The Coding Youth Foundation: A Strategic Response
As co-founders of The Coding Youth Foundation, led by CEO and Founder Tsebo Mochali, we are committed to bridging the digital divide and positioning South African schools for the 4IR. Our purpose-driven organization transforms underutilized computer labs—such as those in the three schools built by our clients—into vibrant hubs of innovation. As Mochali emphasizes, “Coding is the backbone of the 4IR,” enabling youth to create, not just consume, technology.
Our strategic interventions include:
- Infrastructure Revitalization: We refurbish and equip computer labs with modern hardware, software, and reliable internet, ensuring sustainable access. For the three schools, we have installed almost 40 workstations on each school and have a dedicated trainer.
- Teacher Empowerment: We provide comprehensive training in coding (e.g., Webdev, Scratch) and ICT integration, aligning with the SAMR model (Substitution, Augmentation, Modification, Redefinition) to enhance classroom engagement.
- Curriculum Support: We introduce coding bootcamps, hackathons, and after-school programs, exposing students to 4IR skills like AI, robotics, and app development. Our curriculum supplements align with DBE’s coding rollout, ensuring scalability.
- Career Guidance: We shift mindsets by showcasing exposing learners through industry partnerships to workplace environments.
The Critical Role of Coding Skills
Coding is not just a skill—it’s a gateway to economic inclusion. Proficiency in coding fosters logical thinking, creativity, and problem-solving, equipping youth to innovate in a tech-driven world. For example, UNDP South Africa’s digital skilling project in 2024 trained youth in coding and 3D technology, with 694 participants securing jobs or income-generating opportunities. Globally, countries like Namibia are making coding compulsory to close digital divides, creating problem-solvers who drive economic growth.

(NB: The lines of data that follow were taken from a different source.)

import Summits.Ventures.CertifiedManyBodySolver.Observables.NeelClassKineticFloor
import HarnessLib

/-!
# Ventures/CertifiedManyBodySolver — Observables/NeelClassFloorFourthMoment.lean
# The SDW-reference kinetic floor with the FOURTH band moment: `Σ_k ε_k⁴ = 36t⁴L²` and quadratic
# majorants of `√(x + Δ²)` (part 4; parts 1–3: `NeelClassFloorOneBody`, `NeelClassFloorTraces`, `NeelClassKineticFloor`)

HONEST FRAMING: first certified bounds; not a superconductivity verdict; every number certified or labelled float.
A competing-order EXCLUSION removes a named class of candidate ground states; it never says which order is present;
no phase sentence follows.

Cell `hubbard-tc` (MO-S3, D-0096), seat `hubbard-tc-mod-3` (G3), `prover-hubbard-tc-mod-3-g7-0`. The floor of
`NeelClassKineticFloor.lean` bounds `tr E = Σ_k √(ε_k² + Δ²)` by Cauchy–Schwarz, `L²√(4t² + Δ²)` (second band moment
`Σ_k ε_k² = 4t²L²` only), which loses `≈ 0.05·t` per site at the binding staggered field and `≈ 0.4·t` at small fields. Here:

* §1 `sum_siteBand_pow_four`: on `(ℤ/Lℤ)²`, `L ≥ 5`, `Σ_k ε_k⁴ = 36t⁴L²` — the number of closed four-step walks on `ℤ²`
  (`36`), by the characters of the torus (`2cos pᵢ = χ_k(eᵢ) + χ_k(−eᵢ)`, `(Σ_s χ_k(s))⁴ = Σ_{walks} χ_k(endpoint)`,
  orthogonality `Σ_k χ_k(w) = L²·[w = 0]`, and for `L ≥ 5` a four-step walk closes on the torus iff it closes on `ℤ²`);
* `siteBand_sq_le`: `ε_k² ≤ 16t²`. The quadratic-majorant floors that use these moments are in `NeelClassFloorQuad.lean`.
Everything is PROVED; no definition, no named fact, no `sorry`.

References: E. H. Lieb, M. Loss, Duke Math. J. 71 (1993) 337, §8 [LiebLoss1993]; S. Friedli, Y. Velenik, Statistical Mechanics of
Lattice Systems (2017), §10.4 (characters of the torus) [FriedliVelenik2017]; J. S. Langer, D. C. Mattis, Phys. Lett. 36A (1971) 139
[LangerMattis1971]; V. Bach, E. H. Lieb, J. P. Solovej, J. Stat. Phys. 76 (1994) 3, §2 eq. (2c.36) [BachLiebSolovej1994].
-/

noncomputable section

namespace Summit.Ventures.CertifiedManyBodySolver.Observables

namespace NeelClassFloor

open Literature.MathematicalPhysics.QuantumLattice

open Matrix Finset Literature.Probability.LatticeModels
  Literature.MathematicalPhysics.QuantumLattice.RayleighBound
  Literature.MathematicalPhysics.QuantumLattice.HubbardBandBottom
  Literature.MathematicalPhysics.QuantumLattice.LangerMattis
  Literature.MathematicalPhysics.QuantumLattice.HartreeFock
  Literature.MathematicalPhysics.QuantumLattice.TTPrimeFree
  Literature.MathematicalPhysics.QuantumLattice.FreeKinetic
open scoped ComplexOrder ComplexConjugate

variable {L : ℕ}
/-! ### §1 The fourth band moment `Σ_k ε_k⁴ = 36t⁴L²` (closed four-step walks) -/

section FourthMoment

variable [NeZero L]

/-- `χ_k(eᵢ) + χ_k(−eᵢ) = 2cos pᵢ` (`p = 2πk/L`, `L ≥ 2`). [cite: FriedliVelenik2017, §10.4] -/
theorem torusChar_single_add_neg (hL : 2 ≤ L) (k : TorusSite 2 L) (i : Fin 2) :
    torusChar k (Pi.single i (1 : ZMod L)) + torusChar k (-(Pi.single i (1 : ZMod L))) =
      ((2 * Real.cos (latticeMomentum L k i) : ℝ) : ℂ) := by
  have hfact : Fact (1 < L) := ⟨by omega⟩
  have hre : (torusChar k (Pi.single i (1 : ZMod L))).re = Real.cos (latticeMomentum L k i) := by
    rw [Literature.Probability.LatticeModels.torusChar_re]
    congr 1
    rw [Finset.sum_eq_single i]
    · rw [Pi.single_eq_same, ZMod.val_one, Nat.cast_one, mul_one]
    · intro j _ hj
      rw [Pi.single_eq_of_ne hj, ZMod.val_zero, Nat.cast_zero, mul_zero]
    · exact fun h => absurd (Finset.mem_univ i) h
  rw [torusChar_neg_right, Complex.add_conj, hre]

/-- The band as a character sum over the four unit steps: `ε_t(k) = t·Σ_{s ∈ {±e₀, ±e₁}} χ_k(s)`.
[cite: FriedliVelenik2017, §10.4] -/
theorem siteBand_eq_sum_torusChar (hL : 2 ≤ L) (t : ℝ) (k : FermionTorus 2 L) :
    ((siteBand t k : ℝ) : ℂ) = (t : ℂ) * ∑ j : Fin 4,
      torusChar k.toTorusSite ((![Pi.single 0 1, -(Pi.single 0 1), Pi.single 1 1, -(Pi.single 1 1)] :
        Fin 4 → TorusSite 2 L) j) := by
  rw [Fin.sum_univ_four]
  simp only [Matrix.cons_val_zero, Matrix.cons_val_one, Matrix.head_cons, Matrix.cons_val_two,
    Matrix.tail_cons, Matrix.cons_val_three]
  rw [siteBand, Fin.sum_univ_two, show torusChar k.toTorusSite (Pi.single 0 1) + torusChar k.toTorusSite (-Pi.single 0 1) +
      torusChar k.toTorusSite (Pi.single 1 1) + torusChar k.toTorusSite (-Pi.single 1 1) =
      (torusChar k.toTorusSite (Pi.single 0 1) + torusChar k.toTorusSite (-Pi.single 0 1)) +
      (torusChar k.toTorusSite (Pi.single 1 1) + torusChar k.toTorusSite (-Pi.single 1 1)) by ring,
    torusChar_single_add_neg hL, torusChar_single_add_neg hL]
  push_cast
  ring

/-- `Π_{l<4} χ_k(s_l) = χ_k(s₀ + s₁ + s₂ + s₃)`. [cite: FriedliVelenik2017, §10.4] -/
theorem prod_torusChar_four (k : TorusSite 2 L) (s : Fin 4 → TorusSite 2 L) :
    ∏ l : Fin 4, torusChar k (s l) = torusChar k (∑ l : Fin 4, s l) := by
  rw [Fin.prod_univ_four, Fin.sum_univ_four, torusChar_add_right, torusChar_add_right, torusChar_add_right]

omit [NeZero L] in
/-- A four-step walk on `(ℤ/Lℤ)²`, `L ≥ 5`, closes iff it closes on `ℤ²`: with the integer coordinates of the steps
`A = (1, −1, 0, 0)`, `B = (0, 0, 1, −1)`, `Σ_l s_{p(l)} = 0 ↔ Σ_l A(p l) = 0 ∧ Σ_l B(p l) = 0`.
[cite: FriedliVelenik2017, §10.4] -/
theorem step_sum_eq_zero_iff (hL : 5 ≤ L) (p : Fin 4 → Fin 4) :
    (∑ l : Fin 4, ((![Pi.single 0 1, -(Pi.single 0 1), Pi.single 1 1, -(Pi.single 1 1)] :
        Fin 4 → TorusSite 2 L) (p l))) = 0 ↔
      (∑ l : Fin 4, (![1, -1, 0, 0] : Fin 4 → ℤ) (p l) = 0 ∧ ∑ l : Fin 4, (![0, 0, 1, -1] : Fin 4 → ℤ) (p l) = 0) := by
  -- coordinates of the steps
  have hcoord : ∀ j : Fin 4, ((![Pi.single 0 1, -(Pi.single 0 1), Pi.single 1 1, -(Pi.single 1 1)] :
        Fin 4 → TorusSite 2 L) j) = fun i : Fin 2 =>
          (((![![1, -1, 0, 0], ![0, 0, 1, -1]] : Fin 2 → Fin 4 → ℤ) i j : ℤ) : ZMod L) := by
    intro j
    funext i
    fin_cases j <;> fin_cases i <;> simp
  have hsmall : ∀ (c : Fin 4 → ℤ), (∀ j, c j = 1 ∨ c j = -1 ∨ c j = 0) →
      ((((∑ l : Fin 4, c (p l) : ℤ)) : ZMod L) = 0 ↔ ∑ l : Fin 4, c (p l) = 0) := by
    intro c hc
    constructor
    · intro h
      rw [ZMod.intCast_zmod_eq_zero_iff_dvd] at h
      refine Int.eq_zero_of_dvd_of_natAbs_lt_natAbs h ?_
      have hb : (∑ l : Fin 4, c (p l)).natAbs ≤ 4 := by
        have h1 : ∀ l : Fin 4, (c (p l)).natAbs ≤ 1 := by
          intro l
          rcases hc (p l) with h | h | h <;> simp [h]
        calc (∑ l : Fin 4, c (p l)).natAbs ≤ ∑ l : Fin 4, (c (p l)).natAbs := Int.natAbs_sum_le _ _
          _ ≤ ∑ _l : Fin 4, 1 := Finset.sum_le_sum fun l _ => h1 l
          _ = 4 := by simp
      have : (L : ℤ).natAbs = L := Int.natAbs_natCast L
      omega
    · intro h
      rw [h, Int.cast_zero]
  simp_rw [hcoord]
  rw [funext_iff]
  simp only [Finset.sum_apply, Pi.zero_apply, Fin.forall_fin_two]
  simp only [Matrix.cons_val_zero, Matrix.cons_val_one]
  rw [← Int.cast_sum, ← Int.cast_sum, hsmall _ (by intro j; fin_cases j <;> simp),
    hsmall _ (by intro j; fin_cases j <;> simp)]

/-- The number of closed four-step walks on `ℤ²` is `36`. [cite: FriedliVelenik2017, §10.4] -/
theorem card_closed_four_walks :
    (Finset.univ.filter (fun p : Fin 4 → Fin 4 =>
      ∑ l : Fin 4, (![1, -1, 0, 0] : Fin 4 → ℤ) (p l) = 0 ∧ ∑ l : Fin 4, (![0, 0, 1, -1] : Fin 4 → ℤ) (p l) = 0)).card = 36 := by
  decide

/-- **The fourth band moment**: `Σ_k ε_t(k)⁴ = 36 t⁴ L²` on `(ℤ/Lℤ)²`, `L ≥ 5` (`ε_t(k) = 2t(cos p₁ + cos p₂)`; the `36`
closed four-step walks). [cite: FriedliVelenik2017, §10.4] -/
theorem sum_siteBand_pow_four (hL : 5 ≤ L) (t : ℝ) :
    ∑ k : FermionTorus 2 L, siteBand t k ^ 4 = 36 * t ^ 4 * (L : ℝ) ^ 2 := by
  classical
  set s : Fin 4 → TorusSite 2 L := ![Pi.single 0 1, -(Pi.single 0 1), Pi.single 1 1, -(Pi.single 1 1)] with hs
  have hL2 : 2 ≤ L := by omega
  -- complexify
  have hC : ∀ k : FermionTorus 2 L, (((siteBand t k ^ 4 : ℝ)) : ℂ) =
      (t : ℂ) ^ 4 * ∑ p : Fin 4 → Fin 4, torusChar k.toTorusSite (∑ l, s (p l)) := by
    intro k
    push_cast
    rw [siteBand_eq_sum_torusChar hL2 t k, mul_pow]
    congr 1
    rw [← hs]
    have h := (Finset.prod_univ_sum (fun (_ : Fin 4) => (Finset.univ : Finset (Fin 4)))
      (fun _ j => torusChar k.toTorusSite (s j)))
    rw [Finset.prod_const, Finset.card_univ, Fintype.card_fin, Fintype.piFinset_univ] at h
    rw [h]
    refine Finset.sum_congr rfl fun p _ => ?_
    exact prod_torusChar_four _ _
  have hsum : ∑ k : FermionTorus 2 L, (((siteBand t k ^ 4 : ℝ)) : ℂ) = ((36 * t ^ 4 * (L : ℝ) ^ 2 : ℝ) : ℂ) := by
    simp_rw [hC]
    rw [← Finset.mul_sum, FermionTorus.sum_eq_sum_torusSite]
    simp only [FermionTorus.toTorusSite_ofTorusSite]
    rw [Finset.sum_comm]
    simp_rw [sum_torusChar_left]
    simp only [hs]
    simp_rw [step_sum_eq_zero_iff hL]
    rw [Finset.sum_ite, Finset.sum_const_zero, add_zero, Finset.sum_const, card_closed_four_walks, nsmul_eq_mul]
    push_cast
    ring
  exact_mod_cast hsum

omit [NeZero L] in
/-- `ε_t(k)² ≤ 16t²`. [cite: LangerMattis1971, eq. (3)] -/
theorem siteBand_sq_le (t : ℝ) (k : FermionTorus 2 L) : siteBand t k ^ 2 ≤ 16 * t ^ 2 := by
  have h1 : |Real.cos (latticeMomentum L k.toTorusSite 0)| ≤ 1 := Real.abs_cos_le_one _
  have h2 : |Real.cos (latticeMomentum L k.toTorusSite 1)| ≤ 1 := Real.abs_cos_le_one _
  have hb : siteBand t k = t * (2 * (Real.cos (latticeMomentum L k.toTorusSite 0) +
      Real.cos (latticeMomentum L k.toTorusSite 1))) := by
    simp only [siteBand, Fin.sum_univ_two]
  have hc : (Real.cos (latticeMomentum L k.toTorusSite 0) + Real.cos (latticeMomentum L k.toTorusSite 1)) ^ 2 ≤ 4 := by
    rw [abs_le] at h1 h2
    nlinarith
  rw [hb]
  nlinarith [sq_nonneg t]

end FourthMoment

end NeelClassFloor

end Summit.Ventures.CertifiedManyBodySolver.Observables

end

In South Africa, however, we remain a consumption-driven tech economy. A 2023 report by the Council for Scientific and Industrial Research (CSIR) notes that 90% of apps used locally are imported, with local production lagging due to a shortage of skilled developers. By stimulating high school students to pursue coding, the Coding Youth Foundation aims to foster a creation-oriented tech generation, capable of developing homegrown solutions like mobile apps, AI tools, and e-commerce platforms. This shift could add R500 billion to South Africa’s GDP by 2030, according to the Digital Economy Masterplan.